詠言還沒說話,詠涵“哇”的一聲哭出來:“媽——”
袁曼莉立刻將她攙扶起來:“涵涵,涵涵你沒事吧涵涵。有沒有燙到?”
詠涵哭的更厲害了:“好疼,好疼。媽,我是不是要毀容了,趕快帶我去看醫生。我要去看醫生。”
詠強和詠涵一起擁著詠涵離開了。
看著床頭柜前的一片狼藉,詠言知道自己不該笑的,可還是忍不住微彎了嘴角。
厲霆琛看著她,也忍不住勾起嘴角。
詠言察覺到他的笑,紅著臉低下頭去。過了片刻,她又心有不安的道:“我們這樣做……是不是有些過分了?”

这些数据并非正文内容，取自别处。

import Literature.Probability.LatticeModels.KCObservableBulkBounds
import Literature.Probability.LatticeModels.SeamGauge
import HarnessLib

/-!
# Sup and Lipschitz bounds for the spin fermion near its seam (gauged branch)

Topic `Literature/Probability/LatticeModels`; companion of `KCObservableBulkBounds.lean` (bounds in
the seam-free bulk) using the quadrant gauge of `SeamGauge.lean`: on a bulk region that misses the
source plaquette's neighbourhood and the vertical ray going down from it (but may meet the seam),
the re-signed section `G = seamChiS p₀ · kcObs` is s-holomorphic at every corner, so the generic
chain (`KCObservableL2Bound` → `HarmonicBulkSup` → `HarmonicBulkLipschitz`) applies to `G`:
`‖G‖ = ‖F‖` pointwise, and `G` is the consistent local branch of the spinor
(Chelkak–Hongler–Izyurov 2015, Thm 3.12 on the double cover).

* `vLowSign_empty_of_source`: for the one-point observable the vertical lower sign is `+1` exactly
  on the seam (`x 1 = p₀ 1 ∧ p₀ 0 < x 0`) and `-1` elsewhere, along any usable dual walk from the
  source (`vLowSign_eq_of_source`);
* `KCBulkG` (bulk hypotheses without seam-freeness, with the sign values and the exclusion of the
  down-ray), `KCBulkG.isSHolAt_seamGaugeS`;
* **`norm_kcObs_le_of_gaugedBulk`**, **`norm_sub_seamGaugeS_le_of_gaugedBulk`**.

Everything is proved; no named fact.

## References

* D. Chelkak, C. Hongler, K. Izyurov, Ann. of Math. 181 (2015): Prop. 2.4, Thm 3.12
  [ChelkakHonglerIzyurovAnnals2015].
-/

noncomputable section

namespace Literature.Probability.LatticeModels

open Finset Real SimpleGraph Complex

variable (G₂ : SimpleGraph (Site 2)) [G₂.LocallyFinite]

/-- **The vertical lower sign of the one-point observable**: `+1` exactly on the seam. [cite: ChelkakHonglerIzyurovAnnals2015, Prop. 2.4] -/
theorem vLowSign_empty_of_source {Λ : Finset (Site 2)} (hG : ∀ v ∈ Λ, ∀ k : Fin 4, G₂.Adj v (v + cornerUnit k))
    (hle : G₂ ≤ zdGraph 2) {cut : Site 2 → Finset (Sym2 (Site 2))} {P : Set (Site 2)}
    (h : IsKCCuts G₂ Λ cut P) (hP : ↑(touchPlaquettes Λ) ⊆ P) {p₀ : Site 2} (h0 : cut p₀ = ∅)
    {x : Site 2} (W : (zdGraph 2).Walk p₀ (faceAt x 1)) (hW : UsableWalk Λ W) :
    vLowSign ∅ cut x = if (x 1 = p₀ 1 ∧ p₀ 0 < x 0) then 1 else -1 := by
  rw [vLowSign_eq_of_source G₂ (B := ∅) hG hle h hP h0 W hW]
  have hr : rowSign ∅ (x 1) = 1 := by simp [rowSign]
  rw [hr, mul_one]
  by_cases hs : x 1 = p₀ 1 ∧ p₀ 0 < x 0
  · rw [if_pos hs, if_pos (show p₀ ∈ leftStrip x from ⟨hs.1.symm, hs.2⟩)]; norm_num
  · rw [if_neg hs, if_neg (show p₀ ∉ leftStrip x from fun hm => hs ⟨hm.1.symm, hm.2⟩)]; norm_num

/-- `‖χ F‖ = ‖F‖`. [folklore] -/
theorem norm_seamGaugeS (F : MedialVertex → ℂ) (p₀ : Site 2) (e : MedialVertex) : ‖seamGaugeS F p₀ e‖ = ‖F e‖ := by
  unfold seamGaugeS
  have h1 : seamChiS p₀ e = 1 ∨ seamChiS p₀ e = -1 := by
    unfold seamChiS; split_ifs
    · exact seamSgnS_cases p₀ _
    · exact seamSgnS_cases p₀ _
    · simp
  rcases h1 with h | h <;> rw [h] <;> simp

/-- **Gauged bulk hypotheses** on a finite set `S` of sites for the one-point observable (`B = ∅`):
free sites with their four bonds in the domain graph, plaquettes in the cut system with touching
sides and odd cut parity, the values of the vertical lower sign (from the source), and the
exclusion of the down-ray column `x 0 = p₀ 0 + 1, x 1 ≤ p₀ 1 + 1` (which contains the source
corner's site). [cite: ChelkakHonglerIzyurovAnnals2015, §3.3] -/
structure KCBulkG (Λ : Finset (Site 2)) (cut : Site 2 → Finset (Sym2 (Site 2))) (P : Set (Site 2)) (p₀ : Site 2)
    (S : Finset (Site 2)) : Prop where
  mem : ∀ x ∈ S, x ∈ Λ
  bd : ∀ x ∈ S, edgeBoundary G₂ {x} = Finset.univ.image fun k : Fin 4 => cSrc (x, k)
  faces : ∀ x ∈ S, ∀ k : Fin 4, faceAt x k ∈ P
  sides : ∀ f ∈ S, ∀ j : Fin 4, s(f + cornerOff j, f + cornerOff j + cornerUnit j) ∈ edgesTouching G₂ Λ
  odd : ∀ f ∈ S, Odd #(Finset.univ.filter fun j : Fin 4 => s(f + cornerOff j, f + cornerOff j + cornerUnit j) ∈ cut f)
  vsign : ∀ x ∈ S, vLowSign ∅ cut (x + cornerUnit 3) = if ((x + cornerUnit 3) 1 = p₀ 1 ∧ p₀ 0 < (x + cornerUnit 3) 0) then 1 else -1
  ray : ∀ x ∈ S, ¬(x 0 = p₀ 0 + 1 ∧ x 1 ≤ p₀ 1 + 1)

variable {G₂}
variable {Λ : Finset (Site 2)} {η : SpinConfig (Site 2)} {cut : Site 2 → Finset (Sym2 (Site 2))} {P : Set (Site 2)} {p₀ : Site 2}

/-- **The gauged section is s-holomorphic at the four corners of a gauged-bulk site** whose west
and south neighbours are gauged-bulk sites too. [cite: ChelkakHonglerIzyurovAnnals2015, Prop. 2.4] -/
theorem KCBulkG.isSHolAt_seamGaugeS {S : Finset (Site 2)} (h : KCBulkG G₂ Λ cut P p₀ S) (hc : IsKCCuts G₂ Λ cut P)
    (hG : ∀ v ∈ Λ, ∀ k : Fin 4, G₂.Adj v (v + cornerUnit k)) (hle : G₂ ≤ zdGraph 2)
    {y : Site 2} (hy : y ∈ S) (hyW : y + cornerUnit 2 ∈ S) (hyS : y + cornerUnit 3 ∈ S) (k : Fin 4) :
    IsSHolAt (seamGaugeS (kcObs G₂ Λ η ∅ cut) p₀) (y, k) := by
  obtain ⟨w0, wf0, wf3, -⟩ := westSite_facts y
  obtain ⟨s0, sf1, sf0, -⟩ := southSite_facts y
  have hP := h.faces y hy
  have hs0 : (y + cornerUnit 3) 0 = y 0 := by simp [cornerUnit]
  have hs1 : (y + cornerUnit 3) 1 = y 1 - 1 := by simp [cornerUnit]; ring
  have hV : vLowSign ∅ cut (y + cornerUnit 3) = if (y 1 = p₀ 1 + 1 ∧ p₀ 0 + 1 ≤ y 0) then 1 else -1 := by
    rw [h.vsign y hy]
    by_cases hs : y 1 = p₀ 1 + 1 ∧ p₀ 0 + 1 ≤ y 0
    · rw [if_pos hs, if_pos (by rw [hs0, hs1]; omega)]
    · rw [if_neg hs, if_neg (by rw [hs0, hs1]; omega)]
  fin_cases k
  · obtain ⟨he, hstep⟩ := hc.step_gaugeEquiv G₂ (h.mem y hy) 1 (hP 1) (by rw [show (1 : Fin 4) + 3 = 0 from rfl]; exact hP 0)
    rw [show (1 : Fin 4) + 3 = 0 from rfl] at hstep
    exact isSHolAt_seamGaugeS_zero G₂ hG hle p₀ (hc.subset _ (hP 1)) he hstep
  · have h1 : faceAt (y + cornerUnit 2) 0 ∈ P := by rw [wf0]; exact hP 1
    have h2 : faceAt (y + cornerUnit 2) (0 + 3) ∈ P := by rw [show (0 : Fin 4) + 3 = 3 from rfl, wf3]; exact hP 2
    obtain ⟨he, hstep⟩ := hc.step_gaugeEquiv G₂ (h.mem _ hyW) 0 h1 h2
    rw [show (0 : Fin 4) + 3 = 3 from rfl, wf0, wf3] at hstep
    simp only [cSrc] at he hstep
    have hray := h.ray y hy
    exact isSHolAt_seamGaugeS_one G₂ hG hle p₀ (hc.subset _ (hP 1)) he hstep (by omega)
  · have h1 : faceAt (y + cornerUnit 3) 1 ∈ P := by rw [sf1]; exact hP 2
    have h2 : faceAt (y + cornerUnit 3) (1 + 3) ∈ P := by rw [show (1 : Fin 4) + 3 = 0 from rfl, sf0]; exact hP 3
    obtain ⟨he, hstep⟩ := hc.step_gaugeEquiv G₂ (h.mem _ hyS) 1 h1 h2
    rw [show (1 : Fin 4) + 3 = 0 from rfl, sf1, sf0] at hstep
    simp only [cSrc] at he hstep
    exact isSHolAt_seamGaugeS_two G₂ hG hle p₀ (hc.subset _ (hP 2)) he hstep (hLowSign_empty _) hV (h.ray y hy)
  · obtain ⟨he, hstep⟩ := hc.step_gaugeEquiv G₂ (h.mem y hy) 0 (hP 0) (by rw [show (0 : Fin 4) + 3 = 3 from rfl]; exact hP 3)
    rw [show (0 : Fin 4) + 3 = 3 from rfl] at hstep
    exact isSHolAt_seamGaugeS_three G₂ hG hle p₀ (hc.subset _ (hP 0)) he hstep (hLowSign_empty _) hV

/-- **Sup bound near the seam (gauged bulk)**: as `norm_kcObs_le_of_bulk`, for the one-point
observable, on a gauged-bulk ball. [cite: ChelkakHonglerIzyurovAnnals2015, Thm 3.12] -/
theorem norm_kcObs_le_of_gaugedBulk {Hw Hb : Site 2 → ℝ} (h : IsKCPrimitive G₂ Λ criticalBetaTwo (.fixed η) ∅ cut Hw Hb P)
    (hc : IsKCCuts G₂ Λ cut P) (hG : ∀ v ∈ Λ, ∀ k : Fin 4, G₂.Adj v (v + cornerUnit k)) (hle : G₂ ≤ zdGraph 2)
    {a : Site 2} {p : ℕ} (hp : 8 ≤ p)
    (hbulk : KCBulkG G₂ Λ cut P p₀ (latticeBall (boxCentre a (4 * p)) (2 * (2 * (4 * p)) + 3)))
    {M : ℝ} (hM : 0 < M)
    (hHw : ∀ x ∈ latticeBall (boxCentre a (4 * p)) (2 * (2 * (4 * p)) + 1), |Hw x| ≤ M)
    (hHb : ∀ x ∈ latticeBall (boxCentre a (4 * p)) (2 * (2 * (4 * p)) + 1), |Hb x| ≤ M)
    {x : Site 2} (hx : x ∈ latticeBall (boxCentre a (4 * p)) p) {i : Fin 4} (hi : i = 0 ∨ i = 1) :
    ‖kcObs G₂ Λ η ∅ cut (cSrc (x, i))‖ ≤ kcSupConst M / Real.sqrt p := by
  set m := 4 * p with hm
  set c := boxCentre a m with hc0
  set G := seamGaugeS (kcObs G₂ Λ η ∅ cut) p₀ with hGdef
  have hm4 : 4 ≤ m := by omega
  have hsub : ∀ {R R' : ℤ}, R ≤ R' → ∀ y ∈ latticeBall c R, y ∈ latticeBall c R' :=
    fun hRR' y hy => latticeBall_subset hRR' hy
  have hL2 := sum_norm_sq_kcObs_le G₂ h hc hG hle hm4 hbulk.mem (fun x _ => Finset.notMem_empty x) hbulk.bd hbulk.faces hbulk.sides
    hbulk.odd hM hHw hHb
  have hS : ∀ y ∈ latticeBall c (2 * (2 * m) + 2), ∀ k : Fin 4, IsSHolAt G (y, k) := by
    intro y hy k
    exact hbulk.isSHolAt_seamGaugeS hc hG hle (hsub (by omega) y hy) (hsub (by omega) _ (add_cornerUnit_mem_latticeBall hy 2))
      (hsub (by omega) _ (add_cornerUnit_mem_latticeBall hy 3)) k
  have hharm := isLatticeHarmonicOn_edgeFun_of_isSHolAt (G := G) (c := c) (R := 2 * (2 * m)) hS i hi
  set K : ℝ := 4 * Real.sqrt 2 * kcFluxConst * M * energyGradConst with hK
  have hK0 : 0 ≤ K := by
    have := kcFluxConst_pos; have := energyGradConst_pos; positivity
  have hL2i : ∑ y ∈ latticeBall c m, ‖edgeFun G i y‖ ^ 2 ≤ K * (m : ℕ) := by
    refine le_trans (Finset.sum_le_sum fun y _ => ?_) (le_of_le_of_eq hL2 (by rw [hK]; ring))
    simp only [edgeFun, hGdef, norm_seamGaugeS]
    rcases hi with rfl | rfl
    · exact le_add_of_nonneg_right (sq_nonneg _)
    · exact le_add_of_nonneg_left (sq_nonneg _)
  have key := norm_le_of_harmonic_of_sum_sq_le (g := edgeFun G i) (a := a) hp hharm.1 hharm.2 hK0 hL2i hx
  rw [show ‖kcObs G₂ Λ η ∅ cut (cSrc (x, i))‖ = ‖edgeFun G i x‖ by rw [edgeFun, hGdef, norm_seamGaugeS]]
  simpa [kcSupConst, hK] using key

/-- **Lipschitz bound near the seam for the local branch** `G = seamChiS p₀ · F`. [cite: ChelkakHonglerIzyurovAnnals2015, Thm 3.12] -/
theorem norm_sub_seamGaugeS_le_of_gaugedBulk {Hw Hb : Site 2 → ℝ} (h : IsKCPrimitive G₂ Λ criticalBetaTwo (.fixed η) ∅ cut Hw Hb P)
    (hc : IsKCCuts G₂ Λ cut P) (hG : ∀ v ∈ Λ, ∀ k : Fin 4, G₂.Adj v (v + cornerUnit k)) (hle : G₂ ≤ zdGraph 2)
    {a : Site 2} {q : ℕ} (hq : 8 ≤ q)
    (hbulk : KCBulkG G₂ Λ cut P p₀ (latticeBall (boxCentre a (4 * (2 * q))) (2 * (2 * (4 * (2 * q))) + 3)))
    {M : ℝ} (hM : 0 < M)
    (hHw : ∀ x ∈ latticeBall (boxCentre a (4 * (2 * q))) (2 * (2 * (4 * (2 * q))) + 1), |Hw x| ≤ M)
    (hHb : ∀ x ∈ latticeBall (boxCentre a (4 * (2 * q))) (2 * (2 * (4 * (2 * q))) + 1), |Hb x| ≤ M)
    {x : Site 2} (hx : x ∈ latticeBall (boxCentre a (4 * (2 * q))) q) {i : Fin 4} (hi : i = 0 ∨ i = 1) (j : Fin 4) :
    ‖seamGaugeS (kcObs G₂ Λ η ∅ cut) p₀ (cSrc (x + cornerUnit j, i)) - seamGaugeS (kcObs G₂ Λ η ∅ cut) p₀ (cSrc (x, i))‖ ≤
      8 * topGradConst * (kcSupConst M / Real.sqrt (2 * q : ℕ)) / (2 * q : ℕ) := by
  set p := 2 * q with hp
  set m := 4 * p with hm
  set c := boxCentre a m with hc0
  set G := seamGaugeS (kcObs G₂ Λ η ∅ cut) p₀ with hGdef
  have hp8 : 8 ≤ p := by omega
  have hsub : ∀ {R R' : ℤ}, R ≤ R' → ∀ y ∈ latticeBall c R, y ∈ latticeBall c R' :=
    fun hRR' y hy => latticeBall_subset hRR' hy
  have hsup : ∀ y ∈ latticeBall c p, ‖edgeFun G i y‖ ≤ kcSupConst M / Real.sqrt p := fun y hy => by
    rw [edgeFun, hGdef, norm_seamGaugeS]
    exact norm_kcObs_le_of_gaugedBulk h hc hG hle hp8 hbulk hM hHw hHb hy hi
  have hS : ∀ y ∈ latticeBall c (2 * (2 * m) + 2), ∀ k : Fin 4, IsSHolAt G (y, k) := by
    intro y hy k
    exact hbulk.isSHolAt_seamGaugeS hc hG hle (hsub (by omega) y hy) (hsub (by omega) _ (add_cornerUnit_mem_latticeBall hy 2))
      (hsub (by omega) _ (add_cornerUnit_mem_latticeBall hy 3)) k
  have hharm := isLatticeHarmonicOn_edgeFun_of_isSHolAt (G := G) (c := c) (R := 2 * (2 * m)) hS i hi
  have hM0 : 0 ≤ kcSupConst M / Real.sqrt p := div_nonneg (kcSupConst_nonneg M) (Real.sqrt_nonneg _)
  have key := norm_sub_le_of_harmonic_of_norm_le (g := edgeFun G i) (a := a) hq hharm.1 hharm.2 hM0
    (fun y hy => hsup y (by simpa [hp] using hy)) hx j
  simpa [edgeFun, hp] using key

end Literature.Probability.LatticeModels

厲霆琛眼眸一深:“我們?我們做什么了?我剛才做什么了嗎?”
詠言:“……”
她咬了咬嘴唇,縮進被子里不說話了。
厲霆琛移動上前,將她的被子拉開:“我跟你說話呢,你怎么不回答?”
姜尋默默的退了出去。
詠言還是忍不住想往下縮:“我……我回答什么?”
“我們。”
厲霆琛往前湊了湊,一手按住被子,一手捏住她的下巴,不再讓她往下縮。
他說話時呼出的氣體都噴射到她的臉上,弄的她的臉癢癢,心里也癢癢的。
被子下的手忍不住慢慢握緊,她聲若蚊蠅的開口:“我們就是我們啊。我們怎么了。我們就是……”
話沒說完,厲霆琛的吻落下來,落在她的唇瓣上,堵住她下面的話。
詠言的身體先是一僵,后來不知道怎么的,不自覺的閉上了眼睛。
察覺到她的小動作,厲霆琛勾著嘴角,伸手將她抱住,吻的更深。
等這個長長的吻結束,詠言回過神來的時候,發現自己的上半身已經從床上離開了,靠在厲霆琛的懷里,只有兩條腿還搭在床邊上。
那兩條腿……
跟病床相比,輪椅還是矮了幾分的。她上半身靠在輪椅上,探在病床上的雙腿位置便靠上了一些。
不知道什么時候,寬松的病號服從腳踝滑落了下來,滑落到腿根上,露出里面白皙的皮膚,幾道擦痕印在上面,十分的刺目。
詠言掙扎著想要起身,把褲腿給拽下來,遮住雙腿。
厲霆琛一手按住她的上半身,不讓她動,一手摸向她腿上的擦痕:“疼不疼?”
詠言紅著臉摩挲了下雙腿,輕聲道:“不疼。”
只是有些癢。
他的手放在上面,有些癢。
厲霆琛細細的欣賞著,大掌緩緩從下往上移動。
詠言的臉越來越紅,她掙扎著想要起身:
不能再摸了,再摸就……
厲霆琛死死將她按住:“別動。”
“你……”詠言羞的滿臉通紅。
“我什么?”厲霆琛在她耳邊輕輕哈著氣。
詠言覺得自己全身都軟了。
她咬著嘴唇,沒話找話:“厲總,我覺得你今天……你今天好像有點刻意針對詠涵。為什么?她之前得罪過你嗎?”
話出口之后,才發覺自己這個問題問的真是蠢:
詠涵當然得罪過他。
明明一開始是詠家千方百計的想辦法讓詠涵嫁給他,一聽說他出事,立刻把剛離婚的自己換過去,這事放到任何一個男人身上,都是無法忍受的事情。